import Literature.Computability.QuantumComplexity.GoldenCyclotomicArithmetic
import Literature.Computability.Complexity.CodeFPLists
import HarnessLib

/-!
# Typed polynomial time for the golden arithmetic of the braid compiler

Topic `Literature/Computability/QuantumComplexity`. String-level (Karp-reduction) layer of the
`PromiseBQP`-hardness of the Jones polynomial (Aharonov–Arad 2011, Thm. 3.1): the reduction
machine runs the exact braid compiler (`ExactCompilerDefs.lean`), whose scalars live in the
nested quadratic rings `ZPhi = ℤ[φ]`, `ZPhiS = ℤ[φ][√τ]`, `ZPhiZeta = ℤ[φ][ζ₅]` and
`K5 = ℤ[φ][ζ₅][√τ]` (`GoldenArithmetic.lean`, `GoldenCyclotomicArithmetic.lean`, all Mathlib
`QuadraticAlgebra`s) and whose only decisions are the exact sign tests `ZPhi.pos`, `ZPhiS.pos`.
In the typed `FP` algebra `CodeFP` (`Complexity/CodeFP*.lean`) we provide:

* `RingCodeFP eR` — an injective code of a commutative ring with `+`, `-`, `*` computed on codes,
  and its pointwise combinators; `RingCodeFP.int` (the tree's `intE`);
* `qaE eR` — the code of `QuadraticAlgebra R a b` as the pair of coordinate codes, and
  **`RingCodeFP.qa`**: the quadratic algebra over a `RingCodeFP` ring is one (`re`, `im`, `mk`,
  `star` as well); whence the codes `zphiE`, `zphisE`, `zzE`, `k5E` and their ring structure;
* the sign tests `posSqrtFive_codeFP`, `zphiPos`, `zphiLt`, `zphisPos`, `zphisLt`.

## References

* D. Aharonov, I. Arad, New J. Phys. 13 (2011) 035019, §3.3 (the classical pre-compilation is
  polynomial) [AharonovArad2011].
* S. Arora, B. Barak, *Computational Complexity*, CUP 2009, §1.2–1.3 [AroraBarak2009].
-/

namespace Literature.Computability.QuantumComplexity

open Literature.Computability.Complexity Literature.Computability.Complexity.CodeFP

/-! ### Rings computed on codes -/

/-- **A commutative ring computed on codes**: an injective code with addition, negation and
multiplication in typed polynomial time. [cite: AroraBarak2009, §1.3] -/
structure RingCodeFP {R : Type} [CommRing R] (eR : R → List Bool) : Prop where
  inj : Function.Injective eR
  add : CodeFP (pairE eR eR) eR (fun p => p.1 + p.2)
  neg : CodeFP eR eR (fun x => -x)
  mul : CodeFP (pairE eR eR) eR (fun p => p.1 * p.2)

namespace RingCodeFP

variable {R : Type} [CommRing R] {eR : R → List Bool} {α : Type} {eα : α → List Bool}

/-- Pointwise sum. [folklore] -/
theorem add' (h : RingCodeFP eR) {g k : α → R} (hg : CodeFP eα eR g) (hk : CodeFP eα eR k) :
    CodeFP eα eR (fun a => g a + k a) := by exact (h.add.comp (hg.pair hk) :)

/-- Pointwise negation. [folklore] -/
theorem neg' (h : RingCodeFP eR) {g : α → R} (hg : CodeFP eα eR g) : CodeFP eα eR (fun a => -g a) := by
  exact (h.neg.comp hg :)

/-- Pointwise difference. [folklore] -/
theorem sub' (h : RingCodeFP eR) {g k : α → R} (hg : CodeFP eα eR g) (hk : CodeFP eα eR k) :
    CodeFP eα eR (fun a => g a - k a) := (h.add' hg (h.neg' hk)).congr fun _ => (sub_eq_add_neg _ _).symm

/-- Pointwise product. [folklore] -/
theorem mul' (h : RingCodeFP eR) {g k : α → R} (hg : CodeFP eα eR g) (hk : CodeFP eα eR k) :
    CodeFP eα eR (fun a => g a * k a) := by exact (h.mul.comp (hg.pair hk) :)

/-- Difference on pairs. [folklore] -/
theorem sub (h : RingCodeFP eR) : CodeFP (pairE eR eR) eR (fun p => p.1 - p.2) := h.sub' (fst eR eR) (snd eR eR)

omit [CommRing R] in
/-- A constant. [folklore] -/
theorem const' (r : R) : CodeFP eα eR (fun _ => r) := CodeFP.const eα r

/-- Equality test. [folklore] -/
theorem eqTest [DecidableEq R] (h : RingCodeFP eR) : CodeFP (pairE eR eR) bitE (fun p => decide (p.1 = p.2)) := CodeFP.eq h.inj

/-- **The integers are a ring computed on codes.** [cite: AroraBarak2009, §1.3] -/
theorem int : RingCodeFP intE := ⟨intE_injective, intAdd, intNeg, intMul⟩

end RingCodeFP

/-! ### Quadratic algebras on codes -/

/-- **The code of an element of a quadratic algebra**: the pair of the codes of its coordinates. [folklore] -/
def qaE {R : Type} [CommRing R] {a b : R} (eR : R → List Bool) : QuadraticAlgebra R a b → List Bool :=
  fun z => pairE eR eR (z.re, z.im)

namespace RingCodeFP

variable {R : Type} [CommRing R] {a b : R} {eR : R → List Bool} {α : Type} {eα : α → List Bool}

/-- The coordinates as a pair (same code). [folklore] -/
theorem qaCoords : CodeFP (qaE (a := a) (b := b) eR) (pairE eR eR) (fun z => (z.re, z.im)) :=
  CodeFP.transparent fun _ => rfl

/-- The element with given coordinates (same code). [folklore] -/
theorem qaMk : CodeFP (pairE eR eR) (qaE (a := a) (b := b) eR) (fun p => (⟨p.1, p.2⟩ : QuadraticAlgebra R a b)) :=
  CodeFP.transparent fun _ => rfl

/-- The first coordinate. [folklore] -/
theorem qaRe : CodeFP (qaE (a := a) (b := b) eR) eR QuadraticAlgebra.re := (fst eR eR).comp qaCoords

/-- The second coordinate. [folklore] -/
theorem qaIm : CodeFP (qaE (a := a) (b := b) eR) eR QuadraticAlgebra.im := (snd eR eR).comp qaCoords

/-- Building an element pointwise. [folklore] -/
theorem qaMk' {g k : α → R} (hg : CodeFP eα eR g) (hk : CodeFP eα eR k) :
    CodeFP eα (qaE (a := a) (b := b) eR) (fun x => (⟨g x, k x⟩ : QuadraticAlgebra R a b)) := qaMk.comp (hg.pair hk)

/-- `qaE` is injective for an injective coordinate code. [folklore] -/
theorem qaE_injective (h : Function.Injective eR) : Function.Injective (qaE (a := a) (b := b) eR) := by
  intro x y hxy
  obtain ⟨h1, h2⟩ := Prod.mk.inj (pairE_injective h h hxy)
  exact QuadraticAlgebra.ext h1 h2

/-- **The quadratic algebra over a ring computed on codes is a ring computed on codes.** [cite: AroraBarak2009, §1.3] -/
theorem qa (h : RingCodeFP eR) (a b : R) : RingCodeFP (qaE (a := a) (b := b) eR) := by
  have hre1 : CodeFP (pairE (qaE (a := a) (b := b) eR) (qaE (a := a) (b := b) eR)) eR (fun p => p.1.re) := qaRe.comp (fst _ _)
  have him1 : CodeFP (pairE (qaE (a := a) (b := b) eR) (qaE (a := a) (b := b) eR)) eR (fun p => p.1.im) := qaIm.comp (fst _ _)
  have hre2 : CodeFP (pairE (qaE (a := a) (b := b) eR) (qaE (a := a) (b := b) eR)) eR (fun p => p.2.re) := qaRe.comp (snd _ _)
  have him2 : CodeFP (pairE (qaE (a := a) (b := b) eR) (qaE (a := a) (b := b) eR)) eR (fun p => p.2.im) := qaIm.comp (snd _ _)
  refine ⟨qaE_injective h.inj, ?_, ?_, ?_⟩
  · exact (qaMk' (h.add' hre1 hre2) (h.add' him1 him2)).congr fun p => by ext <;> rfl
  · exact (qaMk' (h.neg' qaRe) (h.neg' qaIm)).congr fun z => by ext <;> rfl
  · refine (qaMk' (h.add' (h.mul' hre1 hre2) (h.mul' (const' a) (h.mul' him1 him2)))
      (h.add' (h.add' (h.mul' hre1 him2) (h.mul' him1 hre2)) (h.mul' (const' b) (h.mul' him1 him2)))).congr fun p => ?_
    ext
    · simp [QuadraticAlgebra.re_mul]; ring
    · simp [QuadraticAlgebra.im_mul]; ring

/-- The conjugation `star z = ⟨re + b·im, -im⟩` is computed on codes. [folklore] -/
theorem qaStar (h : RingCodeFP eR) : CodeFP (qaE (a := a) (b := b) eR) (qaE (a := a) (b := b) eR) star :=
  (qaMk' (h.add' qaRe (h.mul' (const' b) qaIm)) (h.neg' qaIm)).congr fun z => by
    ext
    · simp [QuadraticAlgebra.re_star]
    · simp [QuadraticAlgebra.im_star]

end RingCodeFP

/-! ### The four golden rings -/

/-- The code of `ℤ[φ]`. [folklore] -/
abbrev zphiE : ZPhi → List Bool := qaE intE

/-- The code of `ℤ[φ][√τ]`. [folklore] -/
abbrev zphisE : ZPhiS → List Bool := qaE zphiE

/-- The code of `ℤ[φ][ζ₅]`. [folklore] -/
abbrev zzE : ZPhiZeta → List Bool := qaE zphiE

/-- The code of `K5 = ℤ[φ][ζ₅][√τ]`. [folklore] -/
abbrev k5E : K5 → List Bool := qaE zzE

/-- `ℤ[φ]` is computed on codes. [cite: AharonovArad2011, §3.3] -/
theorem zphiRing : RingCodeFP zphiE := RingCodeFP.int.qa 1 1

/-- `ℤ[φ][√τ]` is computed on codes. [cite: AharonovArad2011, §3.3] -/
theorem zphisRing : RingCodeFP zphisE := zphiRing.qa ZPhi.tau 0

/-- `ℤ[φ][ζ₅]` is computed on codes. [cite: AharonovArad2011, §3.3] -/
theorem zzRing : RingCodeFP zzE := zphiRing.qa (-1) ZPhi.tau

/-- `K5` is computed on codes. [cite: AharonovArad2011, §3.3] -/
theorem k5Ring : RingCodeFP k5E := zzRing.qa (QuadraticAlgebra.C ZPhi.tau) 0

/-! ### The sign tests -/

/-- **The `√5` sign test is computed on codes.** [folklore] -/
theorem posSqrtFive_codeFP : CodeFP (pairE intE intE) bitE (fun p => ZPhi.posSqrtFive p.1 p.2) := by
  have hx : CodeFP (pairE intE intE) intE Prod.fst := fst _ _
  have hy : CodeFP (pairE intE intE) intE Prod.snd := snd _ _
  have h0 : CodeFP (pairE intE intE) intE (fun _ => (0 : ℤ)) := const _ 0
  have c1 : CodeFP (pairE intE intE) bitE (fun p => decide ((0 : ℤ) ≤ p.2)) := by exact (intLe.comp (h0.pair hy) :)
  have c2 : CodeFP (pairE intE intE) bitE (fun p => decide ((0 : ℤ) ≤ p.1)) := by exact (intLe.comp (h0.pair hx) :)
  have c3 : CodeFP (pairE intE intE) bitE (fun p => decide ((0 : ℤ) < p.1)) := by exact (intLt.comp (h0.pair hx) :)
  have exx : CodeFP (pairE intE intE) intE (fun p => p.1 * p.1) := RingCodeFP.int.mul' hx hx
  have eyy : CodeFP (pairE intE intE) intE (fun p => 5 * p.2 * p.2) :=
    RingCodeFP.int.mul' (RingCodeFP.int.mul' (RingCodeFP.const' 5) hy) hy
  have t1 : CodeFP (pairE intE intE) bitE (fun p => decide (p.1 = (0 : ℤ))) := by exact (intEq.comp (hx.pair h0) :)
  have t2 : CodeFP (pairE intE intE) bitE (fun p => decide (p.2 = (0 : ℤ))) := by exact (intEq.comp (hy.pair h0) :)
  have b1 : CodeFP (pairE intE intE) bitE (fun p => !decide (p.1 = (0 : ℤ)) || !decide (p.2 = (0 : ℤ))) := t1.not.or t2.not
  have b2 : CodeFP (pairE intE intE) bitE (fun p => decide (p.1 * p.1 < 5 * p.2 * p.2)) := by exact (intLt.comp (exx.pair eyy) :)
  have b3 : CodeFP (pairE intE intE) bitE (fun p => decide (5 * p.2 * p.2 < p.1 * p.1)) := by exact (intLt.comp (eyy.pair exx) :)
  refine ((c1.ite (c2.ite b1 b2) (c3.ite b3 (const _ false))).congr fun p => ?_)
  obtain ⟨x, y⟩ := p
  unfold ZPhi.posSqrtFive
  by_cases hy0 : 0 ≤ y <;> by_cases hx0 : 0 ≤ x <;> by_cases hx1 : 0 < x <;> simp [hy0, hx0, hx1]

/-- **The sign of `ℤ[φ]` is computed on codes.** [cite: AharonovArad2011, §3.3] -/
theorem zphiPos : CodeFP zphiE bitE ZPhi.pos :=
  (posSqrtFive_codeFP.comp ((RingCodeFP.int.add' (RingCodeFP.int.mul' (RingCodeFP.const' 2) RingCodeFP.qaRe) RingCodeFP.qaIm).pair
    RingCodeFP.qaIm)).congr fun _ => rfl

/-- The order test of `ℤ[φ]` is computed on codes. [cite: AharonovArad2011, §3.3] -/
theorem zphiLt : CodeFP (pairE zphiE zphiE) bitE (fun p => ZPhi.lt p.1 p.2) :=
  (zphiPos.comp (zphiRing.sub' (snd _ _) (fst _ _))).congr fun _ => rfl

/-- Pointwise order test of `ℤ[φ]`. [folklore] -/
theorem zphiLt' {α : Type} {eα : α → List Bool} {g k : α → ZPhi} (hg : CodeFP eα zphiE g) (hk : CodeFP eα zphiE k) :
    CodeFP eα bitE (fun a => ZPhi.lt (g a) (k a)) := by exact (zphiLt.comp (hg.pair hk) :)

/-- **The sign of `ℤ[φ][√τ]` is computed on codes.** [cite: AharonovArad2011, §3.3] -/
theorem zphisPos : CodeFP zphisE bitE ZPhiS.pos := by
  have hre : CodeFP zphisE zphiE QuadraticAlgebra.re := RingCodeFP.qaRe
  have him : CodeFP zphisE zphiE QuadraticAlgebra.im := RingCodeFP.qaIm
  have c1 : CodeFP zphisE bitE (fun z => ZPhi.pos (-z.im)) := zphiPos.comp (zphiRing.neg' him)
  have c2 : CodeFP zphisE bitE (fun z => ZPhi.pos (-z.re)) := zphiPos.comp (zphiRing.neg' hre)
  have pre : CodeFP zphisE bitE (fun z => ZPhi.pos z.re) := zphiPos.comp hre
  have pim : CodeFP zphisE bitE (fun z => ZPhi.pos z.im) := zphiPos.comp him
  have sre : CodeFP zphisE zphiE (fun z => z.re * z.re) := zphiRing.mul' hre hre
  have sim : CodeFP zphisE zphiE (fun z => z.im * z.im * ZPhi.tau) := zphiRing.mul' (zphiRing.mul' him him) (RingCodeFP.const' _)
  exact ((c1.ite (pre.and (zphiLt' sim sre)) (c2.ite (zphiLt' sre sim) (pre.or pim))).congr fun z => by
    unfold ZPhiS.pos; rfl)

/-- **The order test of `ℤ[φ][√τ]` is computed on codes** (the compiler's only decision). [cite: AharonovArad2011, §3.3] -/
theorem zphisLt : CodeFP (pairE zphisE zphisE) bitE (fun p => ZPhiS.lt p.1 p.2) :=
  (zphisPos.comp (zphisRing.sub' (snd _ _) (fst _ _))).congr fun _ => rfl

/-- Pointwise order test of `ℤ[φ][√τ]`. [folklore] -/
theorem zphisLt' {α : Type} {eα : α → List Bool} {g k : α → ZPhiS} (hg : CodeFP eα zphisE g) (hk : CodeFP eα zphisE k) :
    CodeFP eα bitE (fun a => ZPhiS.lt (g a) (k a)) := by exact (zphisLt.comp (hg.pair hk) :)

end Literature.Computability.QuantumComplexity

◆ ◆ ◆

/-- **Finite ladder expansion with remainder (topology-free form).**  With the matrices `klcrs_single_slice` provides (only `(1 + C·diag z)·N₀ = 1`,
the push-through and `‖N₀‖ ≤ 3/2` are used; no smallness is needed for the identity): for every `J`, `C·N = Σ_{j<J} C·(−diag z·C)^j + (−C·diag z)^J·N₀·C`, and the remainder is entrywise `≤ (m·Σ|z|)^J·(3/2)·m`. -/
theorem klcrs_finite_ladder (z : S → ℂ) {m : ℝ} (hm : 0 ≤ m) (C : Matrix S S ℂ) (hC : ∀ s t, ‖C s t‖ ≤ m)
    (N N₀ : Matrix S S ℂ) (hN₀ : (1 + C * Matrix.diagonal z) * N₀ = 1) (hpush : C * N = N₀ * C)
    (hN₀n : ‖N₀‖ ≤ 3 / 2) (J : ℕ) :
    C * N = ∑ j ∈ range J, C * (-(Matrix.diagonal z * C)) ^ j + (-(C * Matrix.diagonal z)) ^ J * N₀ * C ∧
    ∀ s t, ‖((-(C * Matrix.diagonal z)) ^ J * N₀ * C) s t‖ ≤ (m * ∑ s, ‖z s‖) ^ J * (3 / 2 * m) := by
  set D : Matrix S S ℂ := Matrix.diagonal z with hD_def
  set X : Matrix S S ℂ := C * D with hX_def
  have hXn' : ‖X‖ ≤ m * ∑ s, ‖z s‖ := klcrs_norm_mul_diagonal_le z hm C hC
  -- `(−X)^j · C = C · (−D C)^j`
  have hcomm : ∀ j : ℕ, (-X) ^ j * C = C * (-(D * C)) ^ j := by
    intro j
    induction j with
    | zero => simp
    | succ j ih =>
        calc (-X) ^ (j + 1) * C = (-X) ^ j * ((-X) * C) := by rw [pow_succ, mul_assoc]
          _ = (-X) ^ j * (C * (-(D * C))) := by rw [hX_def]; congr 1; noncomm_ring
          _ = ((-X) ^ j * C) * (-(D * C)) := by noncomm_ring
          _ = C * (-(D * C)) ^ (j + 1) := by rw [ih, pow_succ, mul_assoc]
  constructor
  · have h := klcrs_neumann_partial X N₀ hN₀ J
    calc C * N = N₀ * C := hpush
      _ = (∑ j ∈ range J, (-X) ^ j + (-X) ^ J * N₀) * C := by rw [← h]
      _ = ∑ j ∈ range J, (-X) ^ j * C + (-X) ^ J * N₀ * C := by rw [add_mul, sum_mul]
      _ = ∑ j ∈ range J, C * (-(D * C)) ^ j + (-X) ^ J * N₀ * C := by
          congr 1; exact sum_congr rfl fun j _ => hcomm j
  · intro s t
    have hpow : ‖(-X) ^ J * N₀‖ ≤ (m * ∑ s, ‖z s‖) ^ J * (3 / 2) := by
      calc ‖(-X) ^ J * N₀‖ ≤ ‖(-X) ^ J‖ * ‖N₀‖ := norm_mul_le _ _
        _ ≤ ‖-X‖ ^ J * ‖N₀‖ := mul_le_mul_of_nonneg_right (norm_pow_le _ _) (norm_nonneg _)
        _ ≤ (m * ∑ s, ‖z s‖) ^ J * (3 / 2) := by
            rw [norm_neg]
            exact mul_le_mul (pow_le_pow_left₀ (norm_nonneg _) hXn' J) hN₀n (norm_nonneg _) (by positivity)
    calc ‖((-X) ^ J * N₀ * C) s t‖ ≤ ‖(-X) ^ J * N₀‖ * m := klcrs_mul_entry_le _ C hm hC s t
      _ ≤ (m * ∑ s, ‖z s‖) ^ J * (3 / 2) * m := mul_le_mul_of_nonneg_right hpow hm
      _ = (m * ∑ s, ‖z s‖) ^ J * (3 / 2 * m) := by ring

◆ ◆ ◆

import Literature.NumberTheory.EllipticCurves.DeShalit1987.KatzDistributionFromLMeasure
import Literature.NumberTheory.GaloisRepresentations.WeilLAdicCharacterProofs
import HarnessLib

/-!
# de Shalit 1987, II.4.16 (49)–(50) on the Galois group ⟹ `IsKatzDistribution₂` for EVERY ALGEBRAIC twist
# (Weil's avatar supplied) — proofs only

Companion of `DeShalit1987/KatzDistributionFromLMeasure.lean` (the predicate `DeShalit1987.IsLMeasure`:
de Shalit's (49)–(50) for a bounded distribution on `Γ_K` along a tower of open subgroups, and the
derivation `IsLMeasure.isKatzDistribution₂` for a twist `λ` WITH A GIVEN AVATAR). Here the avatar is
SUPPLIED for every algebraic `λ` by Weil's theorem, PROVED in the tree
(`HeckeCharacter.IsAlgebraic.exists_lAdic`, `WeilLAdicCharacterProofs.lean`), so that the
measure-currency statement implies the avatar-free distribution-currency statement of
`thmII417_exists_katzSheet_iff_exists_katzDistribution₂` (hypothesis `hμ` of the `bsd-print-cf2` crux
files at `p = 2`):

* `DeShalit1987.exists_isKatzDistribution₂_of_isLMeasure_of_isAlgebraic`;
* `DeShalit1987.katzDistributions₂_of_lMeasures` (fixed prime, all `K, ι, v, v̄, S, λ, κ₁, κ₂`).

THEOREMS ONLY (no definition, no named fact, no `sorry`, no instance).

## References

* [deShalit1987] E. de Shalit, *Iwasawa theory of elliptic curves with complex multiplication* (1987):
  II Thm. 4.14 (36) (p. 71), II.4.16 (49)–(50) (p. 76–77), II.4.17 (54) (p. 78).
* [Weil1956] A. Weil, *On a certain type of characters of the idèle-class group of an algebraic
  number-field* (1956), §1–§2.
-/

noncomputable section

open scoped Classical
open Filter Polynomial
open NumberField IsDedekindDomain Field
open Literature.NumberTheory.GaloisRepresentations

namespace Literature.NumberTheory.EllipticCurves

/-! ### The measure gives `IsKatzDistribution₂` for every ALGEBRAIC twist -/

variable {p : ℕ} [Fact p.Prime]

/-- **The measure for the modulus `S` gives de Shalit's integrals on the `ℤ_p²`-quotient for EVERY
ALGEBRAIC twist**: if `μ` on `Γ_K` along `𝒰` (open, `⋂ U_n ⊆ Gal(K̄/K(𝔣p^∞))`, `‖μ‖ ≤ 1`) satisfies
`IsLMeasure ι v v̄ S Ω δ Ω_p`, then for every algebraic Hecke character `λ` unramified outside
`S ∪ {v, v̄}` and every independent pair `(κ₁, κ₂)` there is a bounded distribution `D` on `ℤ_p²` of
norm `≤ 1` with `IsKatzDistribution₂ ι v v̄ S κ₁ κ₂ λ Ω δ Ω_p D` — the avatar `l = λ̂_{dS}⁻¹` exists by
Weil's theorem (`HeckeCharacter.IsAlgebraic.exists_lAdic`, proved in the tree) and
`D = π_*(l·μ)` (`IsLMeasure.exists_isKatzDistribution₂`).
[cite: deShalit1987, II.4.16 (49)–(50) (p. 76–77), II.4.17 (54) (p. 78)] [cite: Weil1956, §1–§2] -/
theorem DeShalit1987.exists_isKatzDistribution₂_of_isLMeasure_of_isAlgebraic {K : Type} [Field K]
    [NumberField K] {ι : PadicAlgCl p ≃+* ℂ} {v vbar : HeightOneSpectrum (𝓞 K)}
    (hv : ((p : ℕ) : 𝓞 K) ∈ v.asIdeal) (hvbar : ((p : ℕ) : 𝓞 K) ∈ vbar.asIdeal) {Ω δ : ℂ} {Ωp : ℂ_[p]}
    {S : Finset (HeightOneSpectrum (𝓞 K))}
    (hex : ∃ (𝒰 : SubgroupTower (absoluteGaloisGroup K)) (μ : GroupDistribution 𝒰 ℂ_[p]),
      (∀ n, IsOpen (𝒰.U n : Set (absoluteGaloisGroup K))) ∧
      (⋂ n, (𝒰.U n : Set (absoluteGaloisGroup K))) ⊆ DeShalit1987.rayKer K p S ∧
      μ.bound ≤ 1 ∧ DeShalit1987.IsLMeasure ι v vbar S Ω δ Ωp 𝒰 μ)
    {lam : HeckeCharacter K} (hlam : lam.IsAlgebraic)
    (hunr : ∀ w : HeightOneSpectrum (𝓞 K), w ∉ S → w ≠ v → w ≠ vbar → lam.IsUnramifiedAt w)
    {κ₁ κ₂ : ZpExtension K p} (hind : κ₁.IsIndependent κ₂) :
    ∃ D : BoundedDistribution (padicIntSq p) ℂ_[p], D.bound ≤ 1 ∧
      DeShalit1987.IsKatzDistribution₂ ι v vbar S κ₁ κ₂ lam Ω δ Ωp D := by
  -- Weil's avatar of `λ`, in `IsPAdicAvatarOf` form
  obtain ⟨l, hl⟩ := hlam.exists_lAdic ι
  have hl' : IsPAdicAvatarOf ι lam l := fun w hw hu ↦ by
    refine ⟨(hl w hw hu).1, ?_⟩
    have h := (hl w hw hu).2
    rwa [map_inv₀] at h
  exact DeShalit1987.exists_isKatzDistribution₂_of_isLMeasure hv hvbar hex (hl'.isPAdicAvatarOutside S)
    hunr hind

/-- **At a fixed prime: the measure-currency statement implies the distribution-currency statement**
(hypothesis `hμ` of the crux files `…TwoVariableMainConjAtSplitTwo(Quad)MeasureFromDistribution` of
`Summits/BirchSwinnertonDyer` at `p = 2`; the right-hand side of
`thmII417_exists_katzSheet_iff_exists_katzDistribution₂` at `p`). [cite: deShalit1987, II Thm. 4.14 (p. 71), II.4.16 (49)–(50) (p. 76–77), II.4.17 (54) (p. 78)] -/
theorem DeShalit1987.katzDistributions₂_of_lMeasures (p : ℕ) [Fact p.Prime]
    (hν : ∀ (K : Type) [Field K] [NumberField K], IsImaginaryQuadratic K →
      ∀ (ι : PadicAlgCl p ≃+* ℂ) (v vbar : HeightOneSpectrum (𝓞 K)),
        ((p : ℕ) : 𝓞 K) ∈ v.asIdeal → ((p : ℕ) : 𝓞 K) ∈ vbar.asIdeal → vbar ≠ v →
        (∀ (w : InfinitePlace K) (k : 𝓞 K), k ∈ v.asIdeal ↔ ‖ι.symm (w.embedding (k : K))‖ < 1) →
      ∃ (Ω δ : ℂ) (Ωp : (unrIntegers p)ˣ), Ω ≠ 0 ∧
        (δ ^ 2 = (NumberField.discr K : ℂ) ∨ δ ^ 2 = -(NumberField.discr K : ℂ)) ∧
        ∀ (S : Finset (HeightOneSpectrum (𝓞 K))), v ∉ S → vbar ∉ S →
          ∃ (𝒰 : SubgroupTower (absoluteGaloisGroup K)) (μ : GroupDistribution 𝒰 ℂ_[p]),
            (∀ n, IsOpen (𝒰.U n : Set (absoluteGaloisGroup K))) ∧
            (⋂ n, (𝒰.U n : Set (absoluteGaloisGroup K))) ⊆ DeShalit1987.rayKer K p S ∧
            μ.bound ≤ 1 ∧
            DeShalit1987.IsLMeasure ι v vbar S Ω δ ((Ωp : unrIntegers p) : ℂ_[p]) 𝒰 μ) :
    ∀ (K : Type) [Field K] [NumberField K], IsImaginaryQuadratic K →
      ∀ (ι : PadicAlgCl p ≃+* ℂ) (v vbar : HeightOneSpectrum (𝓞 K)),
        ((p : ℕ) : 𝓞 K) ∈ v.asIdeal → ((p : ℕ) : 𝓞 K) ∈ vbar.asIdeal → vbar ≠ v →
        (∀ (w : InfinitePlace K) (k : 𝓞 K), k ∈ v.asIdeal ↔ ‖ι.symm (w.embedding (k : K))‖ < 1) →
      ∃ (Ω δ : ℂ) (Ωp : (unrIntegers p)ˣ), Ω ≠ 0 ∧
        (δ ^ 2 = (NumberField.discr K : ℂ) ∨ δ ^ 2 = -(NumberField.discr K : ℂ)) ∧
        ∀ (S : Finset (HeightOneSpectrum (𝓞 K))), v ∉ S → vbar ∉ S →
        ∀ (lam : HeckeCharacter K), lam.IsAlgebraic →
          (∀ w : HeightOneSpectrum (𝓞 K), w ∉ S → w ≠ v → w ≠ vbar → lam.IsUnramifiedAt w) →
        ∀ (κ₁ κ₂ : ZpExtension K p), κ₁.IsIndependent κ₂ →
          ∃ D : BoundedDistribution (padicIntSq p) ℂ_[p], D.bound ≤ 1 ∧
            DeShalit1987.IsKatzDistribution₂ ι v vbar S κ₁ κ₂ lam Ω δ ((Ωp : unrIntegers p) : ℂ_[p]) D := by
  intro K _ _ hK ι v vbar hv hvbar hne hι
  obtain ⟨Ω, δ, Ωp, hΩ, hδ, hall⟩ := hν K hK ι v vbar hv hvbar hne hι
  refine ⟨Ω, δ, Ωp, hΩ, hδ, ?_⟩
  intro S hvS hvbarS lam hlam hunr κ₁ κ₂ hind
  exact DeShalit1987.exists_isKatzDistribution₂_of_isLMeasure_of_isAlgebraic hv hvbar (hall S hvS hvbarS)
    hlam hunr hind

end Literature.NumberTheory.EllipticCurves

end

◆ ◆ ◆

PROBLEM DETAILS
Line count for "intLt": report how many lines in the data above include it, with no other words.

TASK RESPONSE
3